5
votes

Quick example:

{-# LANGUAGE RankNTypes #-}                                

l :: (forall b. [b] -> [b]) -> Int                         
l f = 3                                                    

l1 :: forall a. a -> a                                     
l1 x = x                                                   

l2 :: [Int] -> [Int]                                       
l2 x = x                                                   


k :: ((forall b. [b] -> [b]) -> Int) -> Int                
k f = 3                                                    

k1 :: (forall a. a -> a) -> Int                            
k1 x = 99                                                  

k2 :: ([Int] -> [Int]) -> Int                              
k2 x = 1000 


m :: (((forall b. [b] -> [b]) -> Int) -> Int) -> Int                                           
m f = 3                                                                                        

m1 :: ((forall a. a -> a) -> Int) -> Int                                                       
m1 x = 99                                                                                      

m2 :: (([Int] -> [Int]) -> Int) -> Int                                                         
m2 x = 1000 

Here:

  • l l1 typechecks
  • l l2 does not typecheck
  • k k1 does not typecheck
  • k k2 typechecks
  • m m1 typechecks
  • m m2 does not typecheck

While I am totally okay with what happens in l and m I don't understand the k part.

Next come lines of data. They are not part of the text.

/-- **Mellin–Plancherel injectivity on `K_a`** ("a non zero Sonine function `G(s)`"): `f ∈ K_a` with
`𝒢_f ≡ 0` is `0`. Road: `f̂ ≡ 0` on `Re z < ½` (`mellin_eq_zero_of_completedMellinEntire_eq_zero`); the
`L²(0,∞)` function `g(t) = t^{−1/2}f(t)` has absolutely convergent Mellin transform on the critical line
with `𝓜g(½ + iy) = f̂(iy) = 0`, so dbl-t11's Mellin–Plancherel isometry `Literature.Analysis.FunctionSpaces.MellinL2.mellinL2` kills `g`,
hence `f = 0` a.e. on `(0,∞)`, hence everywhere (evenness).
[cite: Burnol2004b, §1 (arXiv:math/0203120v7 p. 4, TeX l.350–355) and Thm. 2.1 (p. 5, TeX l.437–443)] -/
theorem eq_zero_of_completedMellinEntire_eq_zero (ha : 0 < a) {f : Lp ℂ 2 (volume : Measure ℝ)}
    (hf : f ∈ sonineK a) (h : ∀ s, completedMellinEntire (f : ℝ → ℂ) s = 0) : f = 0 := by
  have hmel : ∀ z : ℂ, z.re < 1 / 2 → mellin (f : ℝ → ℂ) z = 0 :=
    fun z hz ↦ mellin_eq_zero_of_completedMellinEntire_eq_zero ha hf h hz
  obtain ⟨heven, hfa, -⟩ := sonineK_subset_soninSpace a hf
  -- `g(t) = t^{-1/2} f(t)` on `(0,∞)`
  set g : ℝ → ℂ := fun t ↦ (t : ℂ) ^ (-(1 / 2 : ℂ)) • (f : ℝ → ℂ) t with hg
  have hf2 : MemLp (f : ℝ → ℂ) 2 (volume.restrict (Ioi (0:ℝ))) := (Lp.memLp f).restrict _
  have hg_meas : AEStronglyMeasurable g (volume.restrict (Ioi (0:ℝ))) := by
    have hc : AEStronglyMeasurable (fun t : ℝ ↦ (t : ℂ) ^ (-(1 / 2 : ℂ))) (volume.restrict (Ioi (0:ℝ))) := by
      refine (ContinuousOn.aestronglyMeasurable (fun t ht ↦ ?_) measurableSet_Ioi)
      exact (continuousAt_ofReal_cpow_const _ _ (Or.inr (ne_of_gt ht))).continuousWithinAt
    exact hc.smul hf2.1
  have hg2 : MemLp g 2 (volume.restrict (Ioi (0:ℝ))) := by
    refine MemLp.of_le_mul hf2 (c := a ^ (-(1 / 2 : ℝ))) hg_meas ?_
    rw [ae_restrict_iff' measurableSet_Ioi]
    filter_upwards [hfa] with t hft ht
    have ht0 : (0 : ℝ) < t := ht
    by_cases hta : t ≤ a
    · have hz : (f : ℝ → ℂ) t = 0 := hft ⟨by linarith, hta⟩
      simp [hg, hz]
    · push Not at hta
      rw [hg, norm_smul, norm_cpow_eq_rpow_re_of_pos ht0]
      have hre : (-(1 / 2 : ℂ)).re = -(1 / 2 : ℝ) := by simp
      rw [hre]
      gcongr ?_ * ‖(f : ℝ → ℂ) t‖
      exact Real.rpow_le_rpow_of_nonpos ha hta.le (by norm_num)
  -- absolute convergence of `𝓜g` on the critical line: `t^{1/2-1}g = t^{-1}f`, zero on `(0,a]`,
  -- integrable on `(a,∞)` by Cauchy–Schwarz
  have hg1 : MellinConvergent g (1 / 2 : ℂ) := by
    rw [hg, MellinConvergent.cpow_smul]
    have e : (1 / 2 : ℂ) + -(1 / 2 : ℂ) = 0 := by ring
    rw [e, MellinConvergent, ← Ioc_union_Ioi_eq_Ioi ha.le]
    refine IntegrableOn.union ?_ ?_
    · have h0 : IntegrableOn (fun _ : ℝ ↦ (0 : ℂ)) (Ioc (0:ℝ) a) volume := integrableOn_zero
      refine h0.congr_fun_ae ?_
      rw [EventuallyEq, ae_restrict_iff' measurableSet_Ioc]
      filter_upwards [hfa] with t hft ht
      rw [hft ⟨by linarith [ht.1], ht.2⟩, smul_zero]
    · have h1 := BurnolTailAvg.integrableOn_cpow_mul ha (Lp.memLp f) (s := 1)
        (by simp only [one_re]; norm_num)
      refine h1.congr_fun (fun t _ ↦ ?_) measurableSet_Ioi
      rw [smul_eq_mul, zero_sub]
  -- `𝓜g = 0` in `L²(ℝ)`
  have hM : Literature.Analysis.FunctionSpaces.MellinL2.mellinL2 (hg2.toLp g) = 0 := by
    refine Lp.ext ?_
    filter_upwards [Literature.Analysis.FunctionSpaces.MellinL2.mellinL2_toLp_ae_eq_mellin hg2 hg1,
      Lp.coeFn_zero ℂ 2 (volume : Measure ℝ)] with ξ h1 h2
    rw [h1, h2, Pi.zero_apply, hg, mellin_cpow_smul, hmel]
    simp only [add_re, one_div, inv_re, re_ofNat, normSq_ofNat, mul_re, ofReal_re, ofReal_im,
      I_re, I_im, neg_re]
    norm_num
  have hg0 : hg2.toLp g = 0 := by
    have := Literature.Analysis.FunctionSpaces.MellinL2.mellinL2.map_eq_zero_iff (x := hg2.toLp g)
    exact this.mp hM
  -- hence `f = 0` a.e. on `(0,∞)`
  have hgae : g =ᵐ[volume.restrict (Ioi (0:ℝ))] 0 := by
    have h1 := hg2.coeFn_toLp
    rw [hg0] at h1
    exact (h1.symm.trans (Lp.coeFn_zero ℂ 2 _)).trans (by rfl)
  have hfae : ∀ᵐ t : ℝ, t ∈ Ioi (0:ℝ) → (f : ℝ → ℂ) t = 0 := by
    rw [← ae_restrict_iff' measurableSet_Ioi]
    filter_upwards [hgae, ae_restrict_mem measurableSet_Ioi] with t ht ht0
    have ht0' : (0 : ℝ) < t := ht0
    have hne : (t : ℂ) ^ (-(1 / 2 : ℂ)) ≠ 0 :=
      cpow_ne_zero_iff_of_exponent_ne_zero (by norm_num) |>.mpr (ofReal_ne_zero.mpr ht0'.ne')
    have := ht
    simp only [hg, Pi.zero_apply, smul_eq_zero] at this
    exact this.resolve_left hne
  exact eq_zero_of_even_of_ae_zero_Ioi heven hfae

/-! ## E. "Not complete ⇒ a non-zero Sonine function whose `𝒢` vanishes on `𝒵`" -/

/-- **The starting point of the printed proof.** If the evaluators attached to `𝒵` are NOT complete in
`K_a` (`0 < a`), there is `f₀ ∈ K_a`, `f₀ ≠ 0`, with `𝒢_{f₀}^{(k)}(w) = 0` for every index `(w, k)` of `𝒵`
("Then we have a non zero Sonine function `G(s)` in `K̂_a` such that `π^{-s/2}Γ(s/2)G(s)` vanishes on
`𝒵`"): take `f ∈ K_a` outside the closed span `V` of the evaluators, `g = f − P_V f ≠ 0` (`V ⊆ K_a`, a
closed subspace, so `g ∈ K_a`), `g ⊥ Z_{w,k}`, and `f₀ = 2ḡ`: `[f₀, Z_{w,k}] = ⟪g, Z_{w,k}⟫ = 0`.
[cite: Burnol2004b, Lemma 7.4, proof (arXiv:math/0203120v7 p. 18, TeX l.1440–1443)] -/
theorem exists_annihilated (ha : 0 < a) (Z : ℂ → ℕ)
    (hnc : ¬ IsCompleteSystemIn (sonineK a) (sonineZSystem a Z)) :
    ∃ f₀ ∈ sonineK a, f₀ ≠ 0 ∧
      ∀ p : MultisetIndex Z,
        iteratedDeriv p.1.2 (completedMellinEntire (f₀ : ℝ → ℂ)) p.1.1 = 0 := by
  set u := sonineZSystem a Z with hu
  have hmem : ∀ p, u p ∈ sonineK a := sonineZSystem_mem_sonineK ha Z
  -- a vector of `K_a` outside the closed span
  have hnot : ¬ (sonineK a ⊆
      closure (Submodule.span ℂ (Set.range u) : Set (Lp ℂ 2 (volume : Measure ℝ)))) :=
    fun hsub ↦ hnc ⟨hmem, hsub⟩
  obtain ⟨f, hfK, hfV⟩ := Set.not_subset.mp hnot
  -- `K_a` as a closed submodule (Connes–Consani's `S(a,a)`) and the closed span `V ≤ K_a`
  set K : Submodule ℂ (Lp ℂ 2 (volume : Measure ℝ)) :=
    Literature.NumberTheory.ConnesConsani2021.soninSpace a a with hK
  have hKeq : sonineK a = (K : Set (Lp ℂ 2 (volume : Measure ℝ))) := sonineK_eq_soninSpace a
  have hKc : IsClosed (K : Set (Lp ℂ 2 (volume : Measure ℝ))) := by
    rw [← hKeq]; exact isClosed_sonineK a
  set V : Submodule ℂ (Lp ℂ 2 (volume : Measure ℝ)) :=
    (Submodule.span ℂ (Set.range u)).topologicalClosure with hV
  have hVcoe : (V : Set (Lp ℂ 2 (volume : Measure ℝ))) =
      closure (Submodule.span ℂ (Set.range u) : Set (Lp ℂ 2 (volume : Measure ℝ))) :=
    Submodule.topologicalClosure_coe _
  haveI : CompleteSpace V := (Submodule.isClosed_topologicalClosure _).completeSpace_coe
  have hspanK : Submodule.span ℂ (Set.range u) ≤ K := by
    refine Submodule.span_le.mpr ?_
    rintro _ ⟨p, rfl⟩
    show u p ∈ (K : Set (Lp ℂ 2 (volume : Measure ℝ)))
    rw [← hKeq]
    exact hmem p
  have hVK : V ≤ K :=
    (Submodule.topologicalClosure_mono hspanK).trans (le_of_eq (hKc.submodule_topologicalClosure_eq))
  have huV : ∀ p, u p ∈ V := fun p ↦
    Submodule.le_topologicalClosure _ (Submodule.subset_span ⟨p, rfl⟩)
  -- `g = f − P_V f`
  set g : Lp ℂ 2 (volume : Measure ℝ) := f - V.starProjection f with hg
  have hfK' : f ∈ K := by
    show f ∈ (K : Set (Lp ℂ 2 (volume : Measure ℝ)))
    rw [← hKeq]; exact hfK
  have hgK : g ∈ sonineK a := by
    rw [hKeq]
    exact K.sub_mem hfK' (hVK (V.starProjection_apply_mem f))
  have hg0 : g ≠ 0 := by
    intro h0
    apply hfV
    have hfV' : f ∈ V := by
      have : f = V.starProjection f := (sub_eq_zero.mp h0)
      rw [this]; exact V.starProjection_apply_mem f
    rw [← hVcoe]
    exact hfV'
  have horth : ∀ p, inner ℂ g (u p) = 0 := fun p ↦
    Submodule.starProjection_inner_eq_zero f (u p) (huV p)
  -- `f₀ = 2 ḡ`
  obtain ⟨v, hv⟩ := exists_conj g
  have hvK : v ∈ sonineK a := mem_sonineK_of_conj hgK hv
  refine ⟨(2 : ℂ) • v, smul_mem_sonineK 2 hvK, fun h0 ↦ ?_, fun p ↦ ?_⟩
  · -- `2 v = 0 ⇒ v = 0 ⇒ ḡ = 0 ⇒ g = 0`
    have hv0 : v = 0 := by
      rcases smul_eq_zero.mp h0 with h | h
      · exact absurd h two_ne_zero
      · exact h
    apply hg0
    refine Lp.ext ?_
    have h1 : (v : ℝ → ℂ) =ᵐ[volume] 0 := by
      rw [hv0]; exact Lp.coeFn_zero ℂ 2 (volume : Measure ℝ)
    filter_upwards [hv, h1, Lp.coeFn_zero ℂ 2 (volume : Measure ℝ)] with t ht1 ht2 ht3
    rw [ht3, Pi.zero_apply]
    have : conj ((g : ℝ → ℂ) t) = 0 := by rw [← ht1, ht2, Pi.zero_apply]
    simpa using this
  · have e1 := inner_eq_setIntegral_Ioi hgK.1 (hmem p).1 hv
    rw [horth p] at e1
    rw [← (isSonineZ_sonineZSystem ha Z p).2 _ (smul_mem_sonineK 2 hvK), e1]
    exact integral_congr_ae (Eventually.of_forall fun t ↦ mul_comm _ _)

There is some kind of relation of being "more polymorphic", for instance forall a. a -> a is more polymoprhic than forall b. [b] -> [b] because one can just substitute a/[b]. But why does this relation flip if the polymorphic types are on contravariant positions?

As I see k expects "a machine that takes machine operating on any lists that produces Int". k1 is "a machine that takes any endomorphism-machine that produces int". k1 offers therefore much more than k wants, so why doesn't it fit its requirements? I feel there is some mistake in my reasoning, but I can't get it...

1

1 Answers

4
votes

The type of k promises that, when called as k f, each call to f will have as an argument a function of type (forall b. [b] -> [b]).

If we choose f = k1, we pass something that wants as input a function of type forall a. a->a. This won't be satisfied when k calls f = k1 with a less general function (of type (forall b. [b] -> [b])).

More concretely, consider this:

k :: ((forall b. [b] -> [b]) -> Int) -> Int 
k f = f (\xs -> xs++xs)

k1 :: (forall a. a -> a) -> Int                            
k1 x = x 10 + length (x "aaa")

Both type check. However, reducing k k1 we get:

k k1 =
k1 (\xs -> xs++xs) =
(\xs -> xs++xs) 10 + length ((\xs -> xs++xs) "aaa") =
(10++10) + length ("aaa"++"aaa")

which is ill-typed, so k k1 must be ill-typed as well.

Therefore, yes -- contravariant positions do reverse the order of subtyping (aka "being less general"). For A -> B to be more general than A' -> B', we want the former to put fewer requirements on the input (A must be less general than A') and to provide more guarantees on the output (B must be more general than B').